» Activity: For this exercise, print the records below verbatim.

Provided records Block Start

/-- **Flat slabs: `dΨ₀(∂₀)` is eventually timelike** when the `Cᵏ` deviation of `Ψ₀^* g` from `η` tends to `0`. [folklore] -/
theorem eventually_isTimelike_flat {U : TopologicalSpace.Opens E4} (ψ : (Minkowski.backgroundOn U).domain → 𝓢.carrier)
    {k : ℕ} (h : Tendsto (fun τ ↦ 𝓢.deviationCk (Minkowski.backgroundOn U) ψ k τ) atTop (𝓝 0)) :
    ∀ᶠ τ in atTop, ∀ y ∈ (Minkowski.backgroundOn U).timeSlab τ,
      𝓢.metric.IsTimelike (mfderiv 𝓘(ℝ, E4) (𝓡 4) ψ y (E4.basisVector 0)) := by
  have hε : (0 : ℝ) < 1 / 2 := by norm_num
  filter_upwards [h.eventually (gt_mem_nhds (ENNReal.ofReal_pos.2 hε))] with τ hτ y hy
  have hy' : y ∈ (Minkowski.backgroundOn U).truncTimeSlab ((Minkowski.backgroundOn U).radius y.1) τ := ⟨hy, le_rfl⟩
  have h2 := val_mfderiv_le_of_truncDeviationCk_lt 𝓢 (Minkowski.backgroundOn U) ψ hε
    ((𝓢.truncDeviationCk_le_deviationCk (Minkowski.backgroundOn U) ψ k _ τ).trans_lt hτ) hy' (E4.basisVector 0)
  have h3 : (Minkowski.backgroundOn U).bilin y.1 (E4.basisVector 0) (E4.basisVector 0) = -1 :=
    Minkowski.bilin_basisVector_zero
  have h4 : ‖E4.basisVector 0‖ = 1 := by simp [E4.basisVector]
  rw [h3, h4] at h2
  exact h2.trans_lt (by norm_num)

/-- `‖V_{M,a}(u)‖ ≤ 5` on the sub-extremal Kerr exterior: `V = ∂₀ − 2H ℓ♯`, `0 ≤ H ≤ 1` (`Kerr.scalarH_le_one`), `‖ℓ♯‖² = 2`
(`Kerr.norm_nullVector_sq`). Dafermos–Rodnianski arXiv:0811.0354, §5.1. [folklore] -/
theorem norm_timeVector_le {M a : ℝ} (hMa : Kerr.IsSubextremal M a) {u : E4} (hu : u ∈ (Kerr.exterior M a : Set E4)) :
    ‖Kerr.timeVector M a u‖ ≤ 5 := by
  have hr : 0 < Kerr.radius a u := Kerr.radius_pos_of_mem_region hu
  have hH0 : 0 ≤ Kerr.scalarH M a u := Kerr.scalarH_nonneg hMa.pos.le a u
  have hH1 : Kerr.scalarH M a u ≤ 1 := Kerr.scalarH_le_one hMa hu
  have hℓ : ‖Kerr.nullVector a u‖ ≤ 2 := by nlinarith [Kerr.norm_nullVector_sq hr (a := a), norm_nonneg (Kerr.nullVector a u)]
  have h4 : ‖E4.basisVector 0‖ = 1 := by simp [E4.basisVector]
  calc ‖Kerr.timeVector M a u‖ ≤ ‖E4.basisVector 0‖ + ‖(2 * Kerr.scalarH M a u) • Kerr.nullVector a u‖ := norm_sub_le _ _
    _ = 1 + 2 * Kerr.scalarH M a u * ‖Kerr.nullVector a u‖ := by
        rw [h4, norm_smul, Real.norm_eq_abs, abs_of_nonneg (by linarith)]
    _ ≤ 5 := by nlinarith

/-- **Boosted Kerr–Schild slabs: the push-forward of `Λ V_{M,a}` is eventually timelike** when the `Cᵏ` deviation of `ψ^* g`
from boosted Kerr (`|a| < M`) on the truncated slabs tends to `0`: `g_{M,a}(V, V) = −1 − 2H ≤ −1`, `‖Λ V‖ ≤ 5‖Λ‖`. [folklore] -/
theorem eventually_isTimelike_boostedKerr {Λ : lorentzGroup} {c₀ : E4} {M a : ℝ} (hMa : Kerr.IsSubextremal M a)
    (ψ : (boostedKerrBackground Λ c₀ M a).domain → 𝓢.carrier) {k : ℕ} (ρ : ℝ)
    (h : Tendsto (fun τ ↦ 𝓢.truncDeviationCk (boostedKerrBackground Λ c₀ M a) ψ k ρ τ) atTop (𝓝 0)) :
    ∀ᶠ τ in atTop, ∀ x ∈ (boostedKerrBackground Λ c₀ M a).truncTimeSlab ρ τ, 𝓢.metric.IsTimelike
      (mfderiv 𝓘(ℝ, E4) (𝓡 4) ψ x ((Λ : E4 ≃L[ℝ] E4) (Kerr.timeVector M a (poincareInv Λ c₀ x.1)))) := by
  set K : ℝ := ‖((Λ : E4 ≃L[ℝ] E4) : E4 →L[ℝ] E4)‖ with hK
  have hK0 : 0 ≤ K := norm_nonneg _
  set ε : ℝ := 1 / ((5 * K) ^ 2 + 1) with hε_def
  have hε : 0 < ε := by positivity
  have hε1 : ε * ((5 * K) ^ 2) < 1 := by
    rw [hε_def, div_mul_eq_mul_div, one_mul, div_lt_one (by positivity)]; linarith
  filter_upwards [h.eventually (gt_mem_nhds (ENNReal.ofReal_pos.2 hε))] with τ hτ x hx
  have hu : poincareInv Λ c₀ x.1 ∈ (Kerr.exterior M a : Set E4) := mem_boostedKerrExterior.1 x.2
  have hr : 0 < Kerr.radius a (poincareInv Λ c₀ x.1) := Kerr.radius_pos_of_mem_region hu
  have hV := norm_timeVector_le hMa hu
  have hw : ‖(Λ : E4 ≃L[ℝ] E4) (Kerr.timeVector M a (poincareInv Λ c₀ x.1))‖ ≤ 5 * K := by
    have h1 := ((Λ : E4 ≃L[ℝ] E4) : E4 →L[ℝ] E4).le_opNorm (Kerr.timeVector M a (poincareInv Λ c₀ x.1))
    rw [ContinuousLinearEquiv.coe_coe] at h1; nlinarith
  have h2 := val_mfderiv_le_of_truncDeviationCk_lt 𝓢 (boostedKerrBackground Λ c₀ M a) ψ hε hτ hx
    ((Λ : E4 ≃L[ℝ] E4) (Kerr.timeVector M a (poincareInv Λ c₀ x.1)))
  have h3 : (boostedKerrBackground Λ c₀ M a).bilin x.1 ((Λ : E4 ≃L[ℝ] E4) (Kerr.timeVector M a (poincareInv Λ c₀ x.1)))
      ((Λ : E4 ≃L[ℝ] E4) (Kerr.timeVector M a (poincareInv Λ c₀ x.1))) = -1 - 2 * Kerr.scalarH M a (poincareInv Λ c₀ x.1) := by
    show boostedKerrBilin Λ c₀ M a x.1 _ _ = _
    rw [boostedKerrBilin_apply, ContinuousLinearEquiv.symm_apply_apply, Kerr.bilin_timeVector_timeVector hr]
  rw [h3] at h2
  have h4 : ε * (‖(Λ : E4 ≃L[ℝ] E4) (Kerr.timeVector M a (poincareInv Λ c₀ x.1))‖ *
      ‖(Λ : E4 ≃L[ℝ] E4) (Kerr.timeVector M a (poincareInv Λ c₀ x.1))‖) ≤ ε * ((5 * K) ^ 2) :=
    mul_le_mul_of_nonneg_left (by nlinarith [norm_nonneg ((Λ : E4 ≃L[ℝ] E4) (Kerr.timeVector M a (poincareInv Λ c₀ x.1)))]) hε.le
  exact h2.trans_lt (by linarith [Kerr.scalarH_nonneg hMa.pos.le a (poincareInv Λ c₀ x.1)])

end Timelike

Provided records Block End

» Answer for this exercise:
/-- **Flat slabs: `dΨ₀(∂₀)` is eventually timelike** when the `Cᵏ` deviation of `Ψ₀^* g` from `η` tends to `0`. [folklore] -/
theorem eventually_isTimelike_flat {U : TopologicalSpace.Opens E4} (ψ : (Minkowski.backgroundOn U).domain → 𝓢.carrier)
    {k : ℕ} (h : Tendsto (fun τ ↦ 𝓢.deviationCk (Minkowski.backgroundOn U) ψ k τ) atTop (𝓝 0)) :
    ∀ᶠ τ in atTop, ∀ y ∈ (Minkowski.backgroundOn U).timeSlab τ,
      𝓢.metric.IsTimelike (mfderiv 𝓘(ℝ, E4) (𝓡 4) ψ y (E4.basisVector 0)) := by
  have hε : (0 : ℝ) < 1 / 2 := by norm_num
  filter_upwards [h.eventually (gt_mem_nhds (ENNReal.ofReal_pos.2 hε))] with τ hτ y hy
  have hy' : y ∈ (Minkowski.backgroundOn U).truncTimeSlab ((Minkowski.backgroundOn U).radius y.1) τ := ⟨hy, le_rfl⟩
  have h2 := val_mfderiv_le_of_truncDeviationCk_lt 𝓢 (Minkowski.backgroundOn U) ψ hε
    ((𝓢.truncDeviationCk_le_deviationCk (Minkowski.backgroundOn U) ψ k _ τ).trans_lt hτ) hy' (E4.basisVector 0)
  have h3 : (Minkowski.backgroundOn U).bilin y.1 (E4.basisVector 0) (E4.basisVector 0) = -1 :=
    Minkowski.bilin_basisVector_zero
  have h4 : ‖E4.basisVector 0‖ = 1 := by simp [E4.basisVector]
  rw [h3, h4] at h2
  exact h2.trans_lt (by norm_num)

/-- `‖V_{M,a}(u)‖ ≤ 5` on the sub-extremal Kerr exterior: `V = ∂₀ − 2H ℓ♯`, `0 ≤ H ≤ 1` (`Kerr.scalarH_le_one`), `‖ℓ♯‖² = 2`
(`Kerr.norm_nullVector_sq`). Dafermos–Rodnianski arXiv:0811.0354, §5.1. [folklore] -/
theorem norm_timeVector_le {M a : ℝ} (hMa : Kerr.IsSubextremal M a) {u : E4} (hu : u ∈ (Kerr.exterior M a : Set E4)) :
    ‖Kerr.timeVector M a u‖ ≤ 5 := by
  have hr : 0 < Kerr.radius a u := Kerr.radius_pos_of_mem_region hu
  have hH0 : 0 ≤ Kerr.scalarH M a u := Kerr.scalarH_nonneg hMa.pos.le a u
  have hH1 : Kerr.scalarH M a u ≤ 1 := Kerr.scalarH_le_one hMa hu
  have hℓ : ‖Kerr.nullVector a u‖ ≤ 2 := by nlinarith [Kerr.norm_nullVector_sq hr (a := a), norm_nonneg (Kerr.nullVector a u)]
  have h4 : ‖E4.basisVector 0‖ = 1 := by simp [E4.basisVector]
  calc ‖Kerr.timeVector M a u‖ ≤ ‖E4.basisVector 0‖ + ‖(2 * Kerr.scalarH M a u) • Kerr.nullVector a u‖ := norm_sub_le _ _
    _ = 1 + 2 * Kerr.scalarH M a u * ‖Kerr.nullVector a u‖ := by
        rw [h4, norm_smul, Real.norm_eq_abs, abs_of_nonneg (by linarith)]
    _ ≤ 5 := by nlinarith

/-- **Boosted Kerr–Schild slabs: the push-forward of `Λ V_{M,a}` is eventually timelike** when the `Cᵏ` deviation of `ψ^* g`
from boosted Kerr (`|a| < M`) on the truncated slabs tends to `0`: `g_{M,a}(V, V) = −1 − 2H ≤ −1`, `‖Λ V‖ ≤ 5‖Λ‖`. [folklore] -/
theorem eventually_isTimelike_boostedKerr {Λ : lorentzGroup} {c₀ : E4} {M a : ℝ} (hMa : Kerr.IsSubextremal M a)
    (ψ : (boostedKerrBackground Λ c₀ M a).domain → 𝓢.carrier) {k : ℕ} (ρ : ℝ)
    (h : Tendsto (fun τ ↦ 𝓢.truncDeviationCk (boostedKerrBackground Λ c₀ M a) ψ k ρ τ) atTop (𝓝 0)) :
    ∀ᶠ τ in atTop, ∀ x ∈ (boostedKerrBackground Λ c₀ M a).truncTimeSlab ρ τ, 𝓢.metric.IsTimelike
      (mfderiv 𝓘(ℝ, E4) (𝓡 4) ψ x ((Λ : E4 ≃L[ℝ] E4) (Kerr.timeVector M a (poincareInv Λ c₀ x.1)))) := by
  set K : ℝ := ‖((Λ : E4 ≃L[ℝ] E4) : E4 →L[ℝ] E4)‖ with hK
  have hK0 : 0 ≤ K := norm_nonneg _
  set ε : ℝ := 1 / ((5 * K) ^ 2 + 1) with hε_def
  have hε : 0 < ε := by positivity
  have hε1 : ε * ((5 * K) ^ 2) < 1 := by
    rw [hε_def, div_mul_eq_mul_div, one_mul, div_lt_one (by positivity)]; linarith
  filter_upwards [h.eventually (gt_mem_nhds (ENNReal.ofReal_pos.2 hε))] with τ hτ x hx
  have hu : poincareInv Λ c₀ x.1 ∈ (Kerr.exterior M a : Set E4) := mem_boostedKerrExterior.1 x.2
  have hr : 0 < Kerr.radius a (poincareInv Λ c₀ x.1) := Kerr.radius_pos_of_mem_region hu
  have hV := norm_timeVector_le hMa hu
  have hw : ‖(Λ : E4 ≃L[ℝ] E4) (Kerr.timeVector M a (poincareInv Λ c₀ x.1))‖ ≤ 5 * K := by
    have h1 := ((Λ : E4 ≃L[ℝ] E4) : E4 →L[ℝ] E4).le_opNorm (Kerr.timeVector M a (poincareInv Λ c₀ x.1))
    rw [ContinuousLinearEquiv.coe_coe] at h1; nlinarith
  have h2 := val_mfderiv_le_of_truncDeviationCk_lt 𝓢 (boostedKerrBackground Λ c₀ M a) ψ hε hτ hx
    ((Λ : E4 ≃L[ℝ] E4) (Kerr.timeVector M a (poincareInv Λ c₀ x.1)))
  have h3 : (boostedKerrBackground Λ c₀ M a).bilin x.1 ((Λ : E4 ≃L[ℝ] E4) (Kerr.timeVector M a (poincareInv Λ c₀ x.1)))
      ((Λ : E4 ≃L[ℝ] E4) (Kerr.timeVector M a (poincareInv Λ c₀ x.1))) = -1 - 2 * Kerr.scalarH M a (poincareInv Λ c₀ x.1) := by
    show boostedKerrBilin Λ c₀ M a x.1 _ _ = _
    rw [boostedKerrBilin_apply, ContinuousLinearEquiv.symm_apply_apply, Kerr.bilin_timeVector_timeVector hr]
  rw [h3] at h2
  have h4 : ε * (‖(Λ : E4 ≃L[ℝ] E4) (Kerr.timeVector M a (poincareInv Λ c₀ x.1))‖ *
      ‖(Λ : E4 ≃L[ℝ] E4) (Kerr.timeVector M a (poincareInv Λ c₀ x.1))‖) ≤ ε * ((5 * K) ^ 2) :=
    mul_le_mul_of_nonneg_left (by nlinarith [norm_nonneg ((Λ : E4 ≃L[ℝ] E4) (Kerr.timeVector M a (poincareInv Λ c₀ x.1)))]) hε.le
  exact h2.trans_lt (by linarith [Kerr.scalarH_nonneg hMa.pos.le a (poincareInv Λ c₀ x.1)])

end Timelike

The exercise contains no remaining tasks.